• _Work to be completed_: Look below for the line with "namespace Literature.Probability.LatticeModels". Extract that line and each one after it through the last, word for word.

• _Records to process_:
/-! ### arithmetic for the first lemma -/

theorem two_mul_add_one_le_two_pow : ∀ n : ℕ, 3 ≤ n → 2 * n + 1 ≤ 2 ^ n := by
  intro n hn
  induction n, hn using Nat.le_induction with
  | base => norm_num
  | succ n hn ih =>
    calc 2 * (n + 1) + 1 = (2 * n + 1) + 2 := by ring
      _ ≤ 2 ^ n + 2 ^ n := Nat.add_le_add ih (by
          calc (2 : ℕ) = 2 ^ 1 := by norm_num
            _ ≤ 2 ^ n := Nat.pow_le_pow_right (by norm_num) (by omega))
      _ = 2 ^ (n + 1) := by ring

theorem sq_le_two_pow_add : ∀ n : ℕ, n ^ 2 ≤ 2 ^ n + 15 := by
  intro n
  induction n with
  | zero => norm_num
  | succ n ih =>
    by_cases h : n < 3
    · interval_cases n <;> norm_num
    · have h2 := two_mul_add_one_le_two_pow n (by omega)
      calc (n + 1) ^ 2 = n ^ 2 + (2 * n + 1) := by ring
        _ ≤ (2 ^ n + 15) + 2 ^ n := Nat.add_le_add ih h2
        _ = 2 ^ (n + 1) + 15 := by ring

/-- `log₂²(K+1) ≤ K + 16`. -/
theorem log_succ_sq_le (K : ℕ) : Nat.log 2 (K + 1) ^ 2 ≤ K + 16 := by
  have h1 : 2 ^ Nat.log 2 (K + 1) ≤ K + 1 := Nat.pow_log_le_self 2 (by omega)
  have h2 := sq_le_two_pow_add (Nat.log 2 (K + 1))
  omega

/-- `log₂(m+1) ≤ log₂ m + 1`. -/
theorem log_succ_le (m : ℕ) : Nat.log 2 (m + 1) ≤ Nat.log 2 m + 1 := by
  have h1 : 2 ^ Nat.log 2 (m + 1) ≤ m + 1 := Nat.pow_log_le_self 2 (by omega)
  have h2 : m < 2 ^ (Nat.log 2 m + 1) := Nat.lt_pow_succ_log_self (by norm_num) m
  have h3 : 2 ^ Nat.log 2 (m + 1) ≤ 2 ^ (Nat.log 2 m + 1) := by omega
  exact (Nat.pow_le_pow_iff_right (by norm_num)).1 h3

/-- the size budget `E(m,K) = 7·log₂(m+1) + log₂(K+1) + 11` dominates the circuit size of `pencilDet` and `K`. -/
theorem size_le_two_pow_E (m K : ℕ) :
    8 * (m + 1) ^ 7 + m ^ 2 * (2 * K) ≤ 2 ^ (7 * Nat.log 2 (m + 1) + Nat.log 2 (K + 1) + 11) ∧
      K ≤ 2 ^ (7 * Nat.log 2 (m + 1) + Nat.log 2 (K + 1) + 11) := by
  set a := Nat.log 2 (m + 1) with ha
  set j := Nat.log 2 (K + 1) with hj
  have hm : m + 1 < 2 ^ (a + 1) := Nat.lt_pow_succ_log_self (by norm_num) (m + 1)
  have hK : K + 1 < 2 ^ (j + 1) := Nat.lt_pow_succ_log_self (by norm_num) (K + 1)
  have h7 : (m + 1) ^ 7 ≤ (2 ^ (a + 1)) ^ 7 := Nat.pow_le_pow_left hm.le 7
  have h7' : 8 * (m + 1) ^ 7 ≤ 2 ^ (7 * a + 10) := by
    calc 8 * (m + 1) ^ 7 ≤ 8 * (2 ^ (a + 1)) ^ 7 := Nat.mul_le_mul_left 8 h7
      _ = 2 ^ (7 * a + 10) := by rw [← pow_mul, show (8 : ℕ) = 2 ^ 3 by norm_num, ← pow_add]; ring_nf
  have hsq : m ^ 2 ≤ 2 ^ (2 * a + 2) := by
    calc m ^ 2 ≤ (m + 1) ^ 2 := Nat.pow_le_pow_left (Nat.le_succ m) 2
      _ ≤ (2 ^ (a + 1)) ^ 2 := Nat.pow_le_pow_left hm.le 2
      _ = 2 ^ (2 * a + 2) := by rw [← pow_mul]; ring_nf
  have h2K : 2 * K ≤ 2 ^ (j + 2) := by
    calc 2 * K ≤ 2 * 2 ^ (j + 1) := by omega
      _ = 2 ^ (j + 2) := by ring
  have hprod : m ^ 2 * (2 * K) ≤ 2 ^ (7 * a + j + 10) := by
    calc m ^ 2 * (2 * K) ≤ 2 ^ (2 * a + 2) * 2 ^ (j + 2) := Nat.mul_le_mul hsq h2K
      _ = 2 ^ (2 * a + j + 4) := by rw [← pow_add]; ring_nf
      _ ≤ 2 ^ (7 * a + j + 10) := Nat.pow_le_pow_right (by norm_num) (by omega)
  have hA : 2 ^ (7 * a + 10) ≤ 2 ^ (7 * a + j + 10) := Nat.pow_le_pow_right (by norm_num) (by omega)
  refine ⟨?_, ?_⟩
  · calc 8 * (m + 1) ^ 7 + m ^ 2 * (2 * K) ≤ 2 ^ (7 * a + j + 10) + 2 ^ (7 * a + j + 10) :=
          Nat.add_le_add (h7'.trans hA) hprod
        _ = 2 ^ (7 * a + j + 11) := by ring
  · calc K ≤ 2 ^ (j + 1) := by omega
      _ ≤ 2 ^ (7 * a + j + 11) := Nat.pow_le_pow_right (by norm_num) (by omega)

/-- the exponent bookkeeping: with `E = 7·log₂(m+1) + log₂(K+1) + 11` and `K ≥ 1`,
`K + (18 E² + 1) ≤ 18416 · (K + log₂² m)`. -/
theorem exponent_le (m K : ℕ) (hK : 1 ≤ K) :
    K + (18 * (7 * Nat.log 2 (m + 1) + Nat.log 2 (K + 1) + 11) ^ 2 + 1) ≤ 18416 * (K + Nat.log 2 m ^ 2) := by
  have h1 := log_succ_sq_le K
  have h2 := log_succ_le m
  set a := Nat.log 2 (m + 1)
  set j := Nat.log 2 (K + 1)
  set L := Nat.log 2 m
  have h3 : (7 * a + j + 11) ^ 2 ≤ 3 * (49 * L ^ 2 + j ^ 2 + 324) := by
    have h4 : 7 * a + j + 11 ≤ 7 * L + j + 18 := by omega
    calc (7 * a + j + 11) ^ 2 ≤ (7 * L + j + 18) ^ 2 := Nat.pow_le_pow_left h4 2
      _ ≤ 3 * (49 * L ^ 2 + j ^ 2 + 324) := by nlinarith [sq_nonneg (7 * L - j : ℤ), sq_nonneg (7 * L - 18 : ℤ), sq_nonneg (j - 18 : ℤ)]
  nlinarith [h1, h3, Nat.zero_le (L ^ 2)]
import Literature.Probability.LatticeModels.RandomClusterEdgeWeights
import HarnessLib

/-!
# The random-cluster measure with `q ≤ 1` is Rayleigh (edge-negatively associated) on series–parallel graphs (Wagner 2008)

Topic `Literature/Probability/LatticeModels`.  D. G. Wagner, *Negatively correlated random variables and Mason's conjecture for
independent sets in matroids*, Ann. Comb. 12 (2008) 211–239 (arXiv:math/0602648): the Potts-model partition function
`Z(M, q; y) = ∑_{S ⊆ E} q^{−rank S} y^S` of a matroid `M` is RAYLEIGH — `Z^e_f Z^f_e ≥ Z^{ef} Z_{ef}` for all `y ∈ (0,∞)^E` — for every
uniform matroid and all `0 < q ≤ 1` (Example 5.1), the Rayleigh condition is preserved by two-sums with the range of `q` preserved
(Theorem 5.8(d)) and by minors (§5.2: `q_c(M) ≤ q_c(M/g)`, `q_c(M) ≤ q_c(M∖g)`), and consequently "the class of Potts–Rayleigh matroids
… contains all series–parallel graphs" (§5.3).  For the cycle matroid of a finite graph `G`, `q^{−rank S} = q^{k(S) − |V|}`, `y_e = p_e/(1−p_e)`,
and the Rayleigh inequality at `(e,f)` is exactly EDGE-NEGATIVE ASSOCIATION of the random-cluster measure `φ_{G,𝐩,q}`
(Grimmett 2006 §3.9 eq. (3.94)): `φ(J_e ∩ J_f) ≤ φ(J_e) φ(J_f)`.

This file records, in the tree's vocabulary (`rcMeasureW w q ∅` on a finite vertex type, weights `w ∈ [0,1]^{Sym2 V}`; Grimmett's
(1.20)), the graph case of Wagner's theorem as a NAMED FACT (statement only):
* `HasK4Minor G` — `G` has a `K₄` minor, by branch sets (four pairwise disjoint nonempty connected vertex sets, pairwise joined by an
  edge); the finite graphs with no `K₄` minor are exactly the series–parallel graphs (Dirac 1952 / Duffin 1965);
* `Wagner2008_rc_edgeNegCorr_of_noK4Minor` — for `0 < q ≤ 1` and every weight vector whose support graph has no `K₄` minor,
  `φ_{w,q}(J_e ∩ J_f) ≤ φ_{w,q}(J_e) φ_{w,q}(J_f)` for all pairs `e ≠ f`, `e` not a loop.  Parameters equal to `1` are allowed: a
  weight-`1` pair `g` makes `φ_{w,q}` the random-cluster measure of the contraction `G/g` (a minor of a series–parallel graph, hence
  series–parallel), for which Wagner's theorem applies by §5.2; parameters equal to `0` delete the pair.
-- TODO(general form): Wagner proves the Rayleigh property of `Z(M, q; y)` for every series–parallel MATROID and all `y > 0`,
-- `0 < q ≤ 1`; only the graphic case in negative-correlation form is stated here (no matroid Potts model in the tree).

## References
* [Wagner2006] D. G. Wagner, Negatively correlated random variables and Mason's conjecture for independent sets in matroids,
  Ann. Comb. 12 (2008) 211–239; arXiv:math/0602648: Ex. 5.1, Thm. 5.8(d), §5.2, §5.3.
* [Grimmett2006] G. Grimmett, The Random-Cluster Model, Springer 2006: §1.4 eq. (1.20); §3.9 eq. (3.94).
-/

noncomputable section

namespace Literature.Probability.LatticeModels

open MeasureTheory Literature.Probability.Percolation
open scoped Classical

/-- **A `K₄` minor by branch sets**: four pairwise disjoint, nonempty vertex sets, each inducing a connected subgraph, every two of
which are joined by an edge of `G`.  A finite graph has no `K₄` minor iff it is series–parallel (every block is a series–parallel
network; Dirac 1952, Duffin 1965). [cite: Wagner2006, §5.3] -/
def HasK4Minor {V : Type*} (G : SimpleGraph V) : Prop :=
  ∃ B : Fin 4 → Set V,
    (∀ i, (B i).Nonempty) ∧ (∀ i, (G.induce (B i)).Connected) ∧ (∀ i j, i ≠ j → Disjoint (B i) (B j)) ∧
      (∀ i j, i ≠ j → ∃ a ∈ B i, ∃ b ∈ B j, G.Adj a b)

/-- **Wagner 2008 (graph case, negative-correlation form): for `0 < q ≤ 1` the random-cluster measure `φ_{w,q}` is
edge-negatively associated whenever the support graph of `w` has no `K₄` minor (is series–parallel):**
`φ_{w,q}(J_e ∩ J_f) ≤ φ_{w,q}(J_e)·φ_{w,q}(J_f)` for all pairs `f ≠ e`, `e` not a loop.  Weight-`1` pairs (contractions) and weight-`0`
pairs (deletions) are covered by the closure of the Potts–Rayleigh class under minors (§5.2).  NAMED FACT, statement only.
[cite: Wagner2006, Ex. 5.1, Thm. 5.8(d), §5.2, §5.3] [cite: Grimmett2006, §3.9 eq. (3.94) (p. 63); §1.4 eq. (1.20) (p. 15)] -/
def Wagner2008_rc_edgeNegCorr_of_noK4Minor : Prop :=
  ∀ (n : ℕ) (w : Sym2 (Fin n) → unitInterval) (q : ℝ), 0 < q → q ≤ 1 →
    ¬ HasK4Minor (SimpleGraph.fromEdgeSet {e : Sym2 (Fin n) | ((w e : unitInterval) : ℝ) ≠ 0}) →
    ∀ e f : Sym2 (Fin n), ¬ e.IsDiag → f ≠ e →
      (rcMeasureW w q ∅).real ({ω | e ∈ ω} ∩ {ω | f ∈ ω}) ≤
        (rcMeasureW w q ∅).real {ω | e ∈ ω} * (rcMeasureW w q ∅).real {ω | f ∈ ω}

end Literature.Probability.LatticeModels

end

• _Reply to the task_:
namespace Literature.Probability.LatticeModels

open MeasureTheory Literature.Probability.Percolation
open scoped Classical

/-- **A `K₄` minor by branch sets**: four pairwise disjoint, nonempty vertex sets, each inducing a connected subgraph, every two of
which are joined by an edge of `G`.  A finite graph has no `K₄` minor iff it is series–parallel (every block is a series–parallel
network; Dirac 1952, Duffin 1965). [cite: Wagner2006, §5.3] -/
def HasK4Minor {V : Type*} (G : SimpleGraph V) : Prop :=
  ∃ B : Fin 4 → Set V,
    (∀ i, (B i).Nonempty) ∧ (∀ i, (G.induce (B i)).Connected) ∧ (∀ i j, i ≠ j → Disjoint (B i) (B j)) ∧
      (∀ i j, i ≠ j → ∃ a ∈ B i, ∃ b ∈ B j, G.Adj a b)

/-- **Wagner 2008 (graph case, negative-correlation form): for `0 < q ≤ 1` the random-cluster measure `φ_{w,q}` is
edge-negatively associated whenever the support graph of `w` has no `K₄` minor (is series–parallel):**
`φ_{w,q}(J_e ∩ J_f) ≤ φ_{w,q}(J_e)·φ_{w,q}(J_f)` for all pairs `f ≠ e`, `e` not a loop.  Weight-`1` pairs (contractions) and weight-`0`
pairs (deletions) are covered by the closure of the Potts–Rayleigh class under minors (§5.2).  NAMED FACT, statement only.
[cite: Wagner2006, Ex. 5.1, Thm. 5.8(d), §5.2, §5.3] [cite: Grimmett2006, §3.9 eq. (3.94) (p. 63); §1.4 eq. (1.20) (p. 15)] -/
def Wagner2008_rc_edgeNegCorr_of_noK4Minor : Prop :=
  ∀ (n : ℕ) (w : Sym2 (Fin n) → unitInterval) (q : ℝ), 0 < q → q ≤ 1 →
    ¬ HasK4Minor (SimpleGraph.fromEdgeSet {e : Sym2 (Fin n) | ((w e : unitInterval) : ℝ) ≠ 0}) →
    ∀ e f : Sym2 (Fin n), ¬ e.IsDiag → f ≠ e →
      (rcMeasureW w q ∅).real ({ω | e ∈ ω} ∩ {ω | f ∈ ω}) ≤
        (rcMeasureW w q ∅).real {ω | e ∈ ω} * (rcMeasureW w q ∅).real {ω | f ∈ ω}

end Literature.Probability.LatticeModels

end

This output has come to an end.